----- Data extracts -----

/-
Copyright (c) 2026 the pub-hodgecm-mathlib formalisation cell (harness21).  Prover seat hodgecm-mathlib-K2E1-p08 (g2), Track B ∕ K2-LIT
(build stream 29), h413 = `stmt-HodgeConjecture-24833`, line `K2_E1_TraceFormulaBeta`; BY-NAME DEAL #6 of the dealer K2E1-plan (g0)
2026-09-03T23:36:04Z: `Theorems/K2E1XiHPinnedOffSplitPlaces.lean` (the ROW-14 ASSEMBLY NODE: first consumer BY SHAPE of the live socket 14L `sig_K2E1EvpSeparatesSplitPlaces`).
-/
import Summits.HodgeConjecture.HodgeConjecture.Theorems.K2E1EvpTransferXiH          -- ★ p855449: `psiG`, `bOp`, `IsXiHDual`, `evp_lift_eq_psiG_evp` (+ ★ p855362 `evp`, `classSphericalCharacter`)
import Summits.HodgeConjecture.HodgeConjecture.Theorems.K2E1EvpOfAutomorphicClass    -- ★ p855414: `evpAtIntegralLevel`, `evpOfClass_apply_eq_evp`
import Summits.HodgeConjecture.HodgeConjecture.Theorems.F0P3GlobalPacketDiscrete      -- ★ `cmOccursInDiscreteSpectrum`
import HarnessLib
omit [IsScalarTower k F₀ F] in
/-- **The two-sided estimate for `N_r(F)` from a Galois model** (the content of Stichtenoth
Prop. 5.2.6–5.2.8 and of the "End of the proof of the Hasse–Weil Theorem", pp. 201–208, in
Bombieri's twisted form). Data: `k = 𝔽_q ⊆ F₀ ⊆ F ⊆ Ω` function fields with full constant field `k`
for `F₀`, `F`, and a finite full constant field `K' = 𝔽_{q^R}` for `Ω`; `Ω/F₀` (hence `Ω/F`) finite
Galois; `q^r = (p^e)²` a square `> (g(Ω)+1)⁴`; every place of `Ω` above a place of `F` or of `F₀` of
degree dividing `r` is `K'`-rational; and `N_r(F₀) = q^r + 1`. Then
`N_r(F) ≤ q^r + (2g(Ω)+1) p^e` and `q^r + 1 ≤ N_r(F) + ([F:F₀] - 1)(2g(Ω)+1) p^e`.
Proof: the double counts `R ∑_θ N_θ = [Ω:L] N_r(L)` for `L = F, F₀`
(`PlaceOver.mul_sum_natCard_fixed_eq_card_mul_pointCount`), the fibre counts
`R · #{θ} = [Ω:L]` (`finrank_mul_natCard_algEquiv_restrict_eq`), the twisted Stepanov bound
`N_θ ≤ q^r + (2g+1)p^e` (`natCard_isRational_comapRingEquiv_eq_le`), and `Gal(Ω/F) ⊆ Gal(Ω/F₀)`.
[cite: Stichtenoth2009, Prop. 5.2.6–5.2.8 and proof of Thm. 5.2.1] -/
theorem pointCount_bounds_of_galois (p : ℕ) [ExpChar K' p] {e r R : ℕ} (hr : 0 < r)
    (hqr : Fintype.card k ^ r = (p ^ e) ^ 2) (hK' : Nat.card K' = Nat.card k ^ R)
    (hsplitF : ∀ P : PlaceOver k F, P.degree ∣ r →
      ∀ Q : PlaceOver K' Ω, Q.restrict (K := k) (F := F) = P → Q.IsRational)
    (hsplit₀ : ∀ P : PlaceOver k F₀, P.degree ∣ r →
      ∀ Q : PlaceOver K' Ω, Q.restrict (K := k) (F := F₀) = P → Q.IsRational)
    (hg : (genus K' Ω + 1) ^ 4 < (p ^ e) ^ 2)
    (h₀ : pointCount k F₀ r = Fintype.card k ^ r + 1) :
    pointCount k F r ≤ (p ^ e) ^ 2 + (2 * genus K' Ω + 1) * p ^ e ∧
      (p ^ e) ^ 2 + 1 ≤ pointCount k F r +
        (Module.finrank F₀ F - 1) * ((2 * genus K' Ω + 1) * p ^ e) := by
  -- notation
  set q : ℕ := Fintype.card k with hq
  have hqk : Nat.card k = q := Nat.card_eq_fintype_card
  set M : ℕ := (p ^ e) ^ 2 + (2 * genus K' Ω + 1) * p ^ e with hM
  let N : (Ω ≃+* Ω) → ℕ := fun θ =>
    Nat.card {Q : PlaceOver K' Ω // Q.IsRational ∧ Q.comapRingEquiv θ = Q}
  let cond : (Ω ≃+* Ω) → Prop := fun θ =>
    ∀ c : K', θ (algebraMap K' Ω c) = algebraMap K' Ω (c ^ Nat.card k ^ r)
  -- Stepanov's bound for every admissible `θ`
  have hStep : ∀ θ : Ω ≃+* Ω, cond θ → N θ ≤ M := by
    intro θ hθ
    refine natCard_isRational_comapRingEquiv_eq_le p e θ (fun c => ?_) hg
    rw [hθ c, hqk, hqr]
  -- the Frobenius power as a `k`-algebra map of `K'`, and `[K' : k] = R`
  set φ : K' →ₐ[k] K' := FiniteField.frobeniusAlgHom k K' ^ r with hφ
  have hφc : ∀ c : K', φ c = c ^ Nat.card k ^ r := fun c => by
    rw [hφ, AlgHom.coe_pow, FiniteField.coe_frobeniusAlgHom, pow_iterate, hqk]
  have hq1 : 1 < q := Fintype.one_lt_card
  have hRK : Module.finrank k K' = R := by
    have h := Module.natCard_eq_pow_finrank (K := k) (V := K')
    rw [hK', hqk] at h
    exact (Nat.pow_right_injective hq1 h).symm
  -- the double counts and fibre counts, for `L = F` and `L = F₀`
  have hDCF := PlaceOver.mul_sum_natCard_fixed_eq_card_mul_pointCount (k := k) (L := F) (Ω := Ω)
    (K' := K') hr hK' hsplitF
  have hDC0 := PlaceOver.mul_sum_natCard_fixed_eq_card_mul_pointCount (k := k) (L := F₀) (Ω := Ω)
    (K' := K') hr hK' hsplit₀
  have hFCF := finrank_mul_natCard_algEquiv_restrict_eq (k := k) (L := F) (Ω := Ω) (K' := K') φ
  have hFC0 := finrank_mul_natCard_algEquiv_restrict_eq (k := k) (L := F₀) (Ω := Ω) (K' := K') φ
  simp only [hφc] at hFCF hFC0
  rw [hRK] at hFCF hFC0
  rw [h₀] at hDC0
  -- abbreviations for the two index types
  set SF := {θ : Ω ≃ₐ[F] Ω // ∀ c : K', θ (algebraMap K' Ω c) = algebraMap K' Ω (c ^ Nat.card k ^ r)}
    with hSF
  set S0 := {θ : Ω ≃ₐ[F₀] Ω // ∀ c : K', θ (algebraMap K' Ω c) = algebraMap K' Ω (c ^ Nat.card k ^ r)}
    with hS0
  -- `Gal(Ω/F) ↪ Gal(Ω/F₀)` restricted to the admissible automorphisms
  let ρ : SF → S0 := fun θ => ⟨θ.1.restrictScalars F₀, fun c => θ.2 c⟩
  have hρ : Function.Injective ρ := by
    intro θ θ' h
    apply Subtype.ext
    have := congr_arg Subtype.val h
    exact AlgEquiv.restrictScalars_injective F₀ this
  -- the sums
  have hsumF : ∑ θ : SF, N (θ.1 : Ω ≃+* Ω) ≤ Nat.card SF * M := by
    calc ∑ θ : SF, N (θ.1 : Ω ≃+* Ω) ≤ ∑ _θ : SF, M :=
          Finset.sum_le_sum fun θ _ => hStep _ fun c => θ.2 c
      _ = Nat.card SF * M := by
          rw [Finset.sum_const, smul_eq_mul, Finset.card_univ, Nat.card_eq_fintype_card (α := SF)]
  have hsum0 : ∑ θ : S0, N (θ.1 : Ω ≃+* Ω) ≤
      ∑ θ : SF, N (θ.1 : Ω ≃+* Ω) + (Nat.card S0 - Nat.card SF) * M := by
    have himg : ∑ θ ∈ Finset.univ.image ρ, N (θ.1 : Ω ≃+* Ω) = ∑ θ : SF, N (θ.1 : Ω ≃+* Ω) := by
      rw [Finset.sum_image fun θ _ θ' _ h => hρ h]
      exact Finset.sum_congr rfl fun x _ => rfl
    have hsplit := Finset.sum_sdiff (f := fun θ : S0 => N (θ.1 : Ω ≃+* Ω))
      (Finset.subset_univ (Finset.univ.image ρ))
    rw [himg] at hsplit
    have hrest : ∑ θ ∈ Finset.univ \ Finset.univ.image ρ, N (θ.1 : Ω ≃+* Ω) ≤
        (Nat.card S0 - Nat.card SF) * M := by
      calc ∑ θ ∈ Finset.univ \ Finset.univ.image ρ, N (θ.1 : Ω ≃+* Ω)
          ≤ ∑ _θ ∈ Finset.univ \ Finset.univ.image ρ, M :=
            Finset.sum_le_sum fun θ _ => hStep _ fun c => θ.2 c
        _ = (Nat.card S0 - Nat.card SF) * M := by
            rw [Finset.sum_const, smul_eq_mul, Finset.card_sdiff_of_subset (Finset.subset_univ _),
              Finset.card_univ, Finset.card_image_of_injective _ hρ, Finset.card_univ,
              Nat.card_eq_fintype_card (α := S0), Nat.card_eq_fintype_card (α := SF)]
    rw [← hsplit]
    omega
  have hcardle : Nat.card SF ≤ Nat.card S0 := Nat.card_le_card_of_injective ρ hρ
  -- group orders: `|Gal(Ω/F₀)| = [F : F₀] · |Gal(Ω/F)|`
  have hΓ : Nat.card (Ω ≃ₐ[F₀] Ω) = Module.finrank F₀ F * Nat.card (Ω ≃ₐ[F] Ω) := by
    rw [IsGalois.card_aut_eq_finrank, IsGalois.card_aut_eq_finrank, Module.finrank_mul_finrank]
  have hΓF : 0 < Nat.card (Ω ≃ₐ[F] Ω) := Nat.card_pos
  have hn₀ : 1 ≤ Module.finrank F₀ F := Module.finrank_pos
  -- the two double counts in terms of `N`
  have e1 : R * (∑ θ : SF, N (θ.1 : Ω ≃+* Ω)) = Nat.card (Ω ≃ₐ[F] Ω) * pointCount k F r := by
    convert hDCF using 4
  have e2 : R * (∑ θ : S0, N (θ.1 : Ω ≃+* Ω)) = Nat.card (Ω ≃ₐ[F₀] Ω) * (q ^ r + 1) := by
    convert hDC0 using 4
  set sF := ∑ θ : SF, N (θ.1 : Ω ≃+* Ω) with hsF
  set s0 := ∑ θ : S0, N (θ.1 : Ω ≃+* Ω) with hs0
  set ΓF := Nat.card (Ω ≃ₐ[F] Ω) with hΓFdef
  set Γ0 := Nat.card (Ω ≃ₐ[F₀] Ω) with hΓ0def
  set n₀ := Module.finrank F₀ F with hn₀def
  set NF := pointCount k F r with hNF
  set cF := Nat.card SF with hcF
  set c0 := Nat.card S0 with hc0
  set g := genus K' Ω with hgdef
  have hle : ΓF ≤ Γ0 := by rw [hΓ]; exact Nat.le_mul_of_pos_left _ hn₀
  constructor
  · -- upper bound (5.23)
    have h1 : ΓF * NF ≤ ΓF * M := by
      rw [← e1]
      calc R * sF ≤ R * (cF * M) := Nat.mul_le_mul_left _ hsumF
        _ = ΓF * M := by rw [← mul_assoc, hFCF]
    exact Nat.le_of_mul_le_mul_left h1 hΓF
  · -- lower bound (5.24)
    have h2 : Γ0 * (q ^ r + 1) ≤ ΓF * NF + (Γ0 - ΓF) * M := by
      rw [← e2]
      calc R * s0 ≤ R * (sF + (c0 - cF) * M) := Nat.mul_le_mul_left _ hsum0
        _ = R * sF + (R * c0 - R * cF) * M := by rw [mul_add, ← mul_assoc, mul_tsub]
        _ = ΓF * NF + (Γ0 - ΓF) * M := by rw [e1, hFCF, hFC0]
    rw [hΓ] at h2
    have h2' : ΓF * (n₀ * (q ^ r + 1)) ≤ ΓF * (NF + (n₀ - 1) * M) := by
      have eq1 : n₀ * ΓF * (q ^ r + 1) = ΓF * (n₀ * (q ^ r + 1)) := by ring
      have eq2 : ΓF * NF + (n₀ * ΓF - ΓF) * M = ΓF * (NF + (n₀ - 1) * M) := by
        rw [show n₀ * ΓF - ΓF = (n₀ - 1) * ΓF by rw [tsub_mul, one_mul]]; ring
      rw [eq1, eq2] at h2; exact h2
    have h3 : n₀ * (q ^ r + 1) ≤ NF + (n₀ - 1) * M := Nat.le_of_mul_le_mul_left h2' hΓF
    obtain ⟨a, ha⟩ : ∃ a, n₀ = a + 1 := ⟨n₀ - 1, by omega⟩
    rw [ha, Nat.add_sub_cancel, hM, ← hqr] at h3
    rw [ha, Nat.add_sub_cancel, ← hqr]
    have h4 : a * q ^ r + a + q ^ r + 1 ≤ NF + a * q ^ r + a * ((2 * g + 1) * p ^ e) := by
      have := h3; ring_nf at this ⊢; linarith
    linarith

-----
----- Data extracts -----

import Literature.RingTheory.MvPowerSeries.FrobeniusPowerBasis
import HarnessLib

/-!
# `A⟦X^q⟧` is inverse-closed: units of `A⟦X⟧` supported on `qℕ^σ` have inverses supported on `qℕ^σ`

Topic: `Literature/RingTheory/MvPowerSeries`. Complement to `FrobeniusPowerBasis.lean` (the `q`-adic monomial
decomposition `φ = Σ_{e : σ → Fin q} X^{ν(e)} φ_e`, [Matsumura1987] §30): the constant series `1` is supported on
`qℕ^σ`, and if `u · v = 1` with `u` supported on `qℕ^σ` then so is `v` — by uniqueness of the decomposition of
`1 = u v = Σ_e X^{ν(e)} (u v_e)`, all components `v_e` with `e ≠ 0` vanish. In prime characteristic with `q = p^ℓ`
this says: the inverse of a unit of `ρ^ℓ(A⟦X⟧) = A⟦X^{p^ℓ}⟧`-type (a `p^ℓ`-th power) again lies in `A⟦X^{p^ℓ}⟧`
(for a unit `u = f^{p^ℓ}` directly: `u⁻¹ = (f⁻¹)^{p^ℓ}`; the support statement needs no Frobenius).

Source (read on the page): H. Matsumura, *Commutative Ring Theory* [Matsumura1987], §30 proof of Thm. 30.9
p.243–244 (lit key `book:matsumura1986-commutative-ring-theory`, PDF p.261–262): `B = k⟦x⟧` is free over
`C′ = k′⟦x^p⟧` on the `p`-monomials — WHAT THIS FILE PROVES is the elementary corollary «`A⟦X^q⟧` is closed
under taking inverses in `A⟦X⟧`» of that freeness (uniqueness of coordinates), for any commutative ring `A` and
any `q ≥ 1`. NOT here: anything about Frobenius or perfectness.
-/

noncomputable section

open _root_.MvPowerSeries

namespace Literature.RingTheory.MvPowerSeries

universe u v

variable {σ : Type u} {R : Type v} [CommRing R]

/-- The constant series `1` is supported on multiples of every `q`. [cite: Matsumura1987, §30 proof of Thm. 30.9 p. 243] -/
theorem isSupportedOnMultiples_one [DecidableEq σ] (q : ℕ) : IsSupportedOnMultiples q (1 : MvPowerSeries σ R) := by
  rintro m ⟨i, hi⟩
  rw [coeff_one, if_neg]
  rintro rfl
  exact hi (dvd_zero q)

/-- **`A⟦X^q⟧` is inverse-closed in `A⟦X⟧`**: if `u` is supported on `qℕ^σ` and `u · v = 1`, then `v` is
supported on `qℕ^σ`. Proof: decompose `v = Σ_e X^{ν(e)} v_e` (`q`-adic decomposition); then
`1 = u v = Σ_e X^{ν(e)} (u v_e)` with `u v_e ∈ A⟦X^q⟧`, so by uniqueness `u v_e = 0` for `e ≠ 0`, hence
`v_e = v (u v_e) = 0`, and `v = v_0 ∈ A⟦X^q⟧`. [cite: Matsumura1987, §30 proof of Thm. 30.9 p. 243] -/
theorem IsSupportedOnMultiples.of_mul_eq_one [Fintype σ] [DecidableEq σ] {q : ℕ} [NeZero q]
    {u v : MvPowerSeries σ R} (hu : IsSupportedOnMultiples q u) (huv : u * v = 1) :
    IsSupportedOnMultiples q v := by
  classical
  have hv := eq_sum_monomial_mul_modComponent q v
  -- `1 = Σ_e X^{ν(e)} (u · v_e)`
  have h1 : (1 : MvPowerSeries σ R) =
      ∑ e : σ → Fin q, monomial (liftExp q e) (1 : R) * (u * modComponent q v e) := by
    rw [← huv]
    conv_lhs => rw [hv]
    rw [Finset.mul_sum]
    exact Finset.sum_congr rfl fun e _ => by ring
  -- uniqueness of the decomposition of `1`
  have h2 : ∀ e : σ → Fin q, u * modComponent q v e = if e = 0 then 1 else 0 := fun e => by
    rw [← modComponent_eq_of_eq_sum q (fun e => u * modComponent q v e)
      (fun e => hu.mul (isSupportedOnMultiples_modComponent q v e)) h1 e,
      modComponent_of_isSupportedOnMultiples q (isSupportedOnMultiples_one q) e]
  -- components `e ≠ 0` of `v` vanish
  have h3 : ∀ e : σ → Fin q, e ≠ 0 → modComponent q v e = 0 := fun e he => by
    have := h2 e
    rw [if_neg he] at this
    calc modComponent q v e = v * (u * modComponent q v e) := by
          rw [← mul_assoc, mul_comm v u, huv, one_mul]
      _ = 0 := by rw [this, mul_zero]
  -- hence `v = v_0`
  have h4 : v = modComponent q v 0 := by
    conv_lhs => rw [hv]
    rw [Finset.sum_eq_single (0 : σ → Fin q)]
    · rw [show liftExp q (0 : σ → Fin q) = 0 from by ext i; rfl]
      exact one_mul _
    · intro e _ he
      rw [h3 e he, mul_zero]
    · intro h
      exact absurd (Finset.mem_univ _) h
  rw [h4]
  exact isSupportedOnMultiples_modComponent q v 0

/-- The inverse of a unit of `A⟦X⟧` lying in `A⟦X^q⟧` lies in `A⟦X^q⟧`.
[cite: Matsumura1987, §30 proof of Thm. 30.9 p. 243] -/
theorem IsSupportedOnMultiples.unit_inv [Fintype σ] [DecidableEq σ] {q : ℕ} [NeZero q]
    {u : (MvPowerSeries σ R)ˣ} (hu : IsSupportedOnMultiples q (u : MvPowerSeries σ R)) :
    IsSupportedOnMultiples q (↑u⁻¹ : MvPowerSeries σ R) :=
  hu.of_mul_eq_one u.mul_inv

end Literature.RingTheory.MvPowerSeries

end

-----

Try it -
Output the material above exactly, but only from the line that carries "set n₀ := Module.finrank F₀ F with hn₀def" through the line that carries "rw [ha, Nat.add_sub_cancel, hM, ←".

Solution for this exercise -
  set n₀ := Module.finrank F₀ F with hn₀def
  set NF := pointCount k F r with hNF
  set cF := Nat.card SF with hcF
  set c0 := Nat.card S0 with hc0
  set g := genus K' Ω with hgdef
  have hle : ΓF ≤ Γ0 := by rw [hΓ]; exact Nat.le_mul_of_pos_left _ hn₀
  constructor
  · -- upper bound (5.23)
    have h1 : ΓF * NF ≤ ΓF * M := by
      rw [← e1]
      calc R * sF ≤ R * (cF * M) := Nat.mul_le_mul_left _ hsumF
        _ = ΓF * M := by rw [← mul_assoc, hFCF]
    exact Nat.le_of_mul_le_mul_left h1 hΓF
  · -- lower bound (5.24)
    have h2 : Γ0 * (q ^ r + 1) ≤ ΓF * NF + (Γ0 - ΓF) * M := by
      rw [← e2]
      calc R * s0 ≤ R * (sF + (c0 - cF) * M) := Nat.mul_le_mul_left _ hsum0
        _ = R * sF + (R * c0 - R * cF) * M := by rw [mul_add, ← mul_assoc, mul_tsub]
        _ = ΓF * NF + (Γ0 - ΓF) * M := by rw [e1, hFCF, hFC0]
    rw [hΓ] at h2
    have h2' : ΓF * (n₀ * (q ^ r + 1)) ≤ ΓF * (NF + (n₀ - 1) * M) := by
      have eq1 : n₀ * ΓF * (q ^ r + 1) = ΓF * (n₀ * (q ^ r + 1)) := by ring
      have eq2 : ΓF * NF + (n₀ * ΓF - ΓF) * M = ΓF * (NF + (n₀ - 1) * M) := by
        rw [show n₀ * ΓF - ΓF = (n₀ - 1) * ΓF by rw [tsub_mul, one_mul]]; ring
      rw [eq1, eq2] at h2; exact h2
    have h3 : n₀ * (q ^ r + 1) ≤ NF + (n₀ - 1) * M := Nat.le_of_mul_le_mul_left h2' hΓF
    obtain ⟨a, ha⟩ : ∃ a, n₀ = a + 1 := ⟨n₀ - 1, by omega⟩
    rw [ha, Nat.add_sub_cancel, hM, ← hqr] at h3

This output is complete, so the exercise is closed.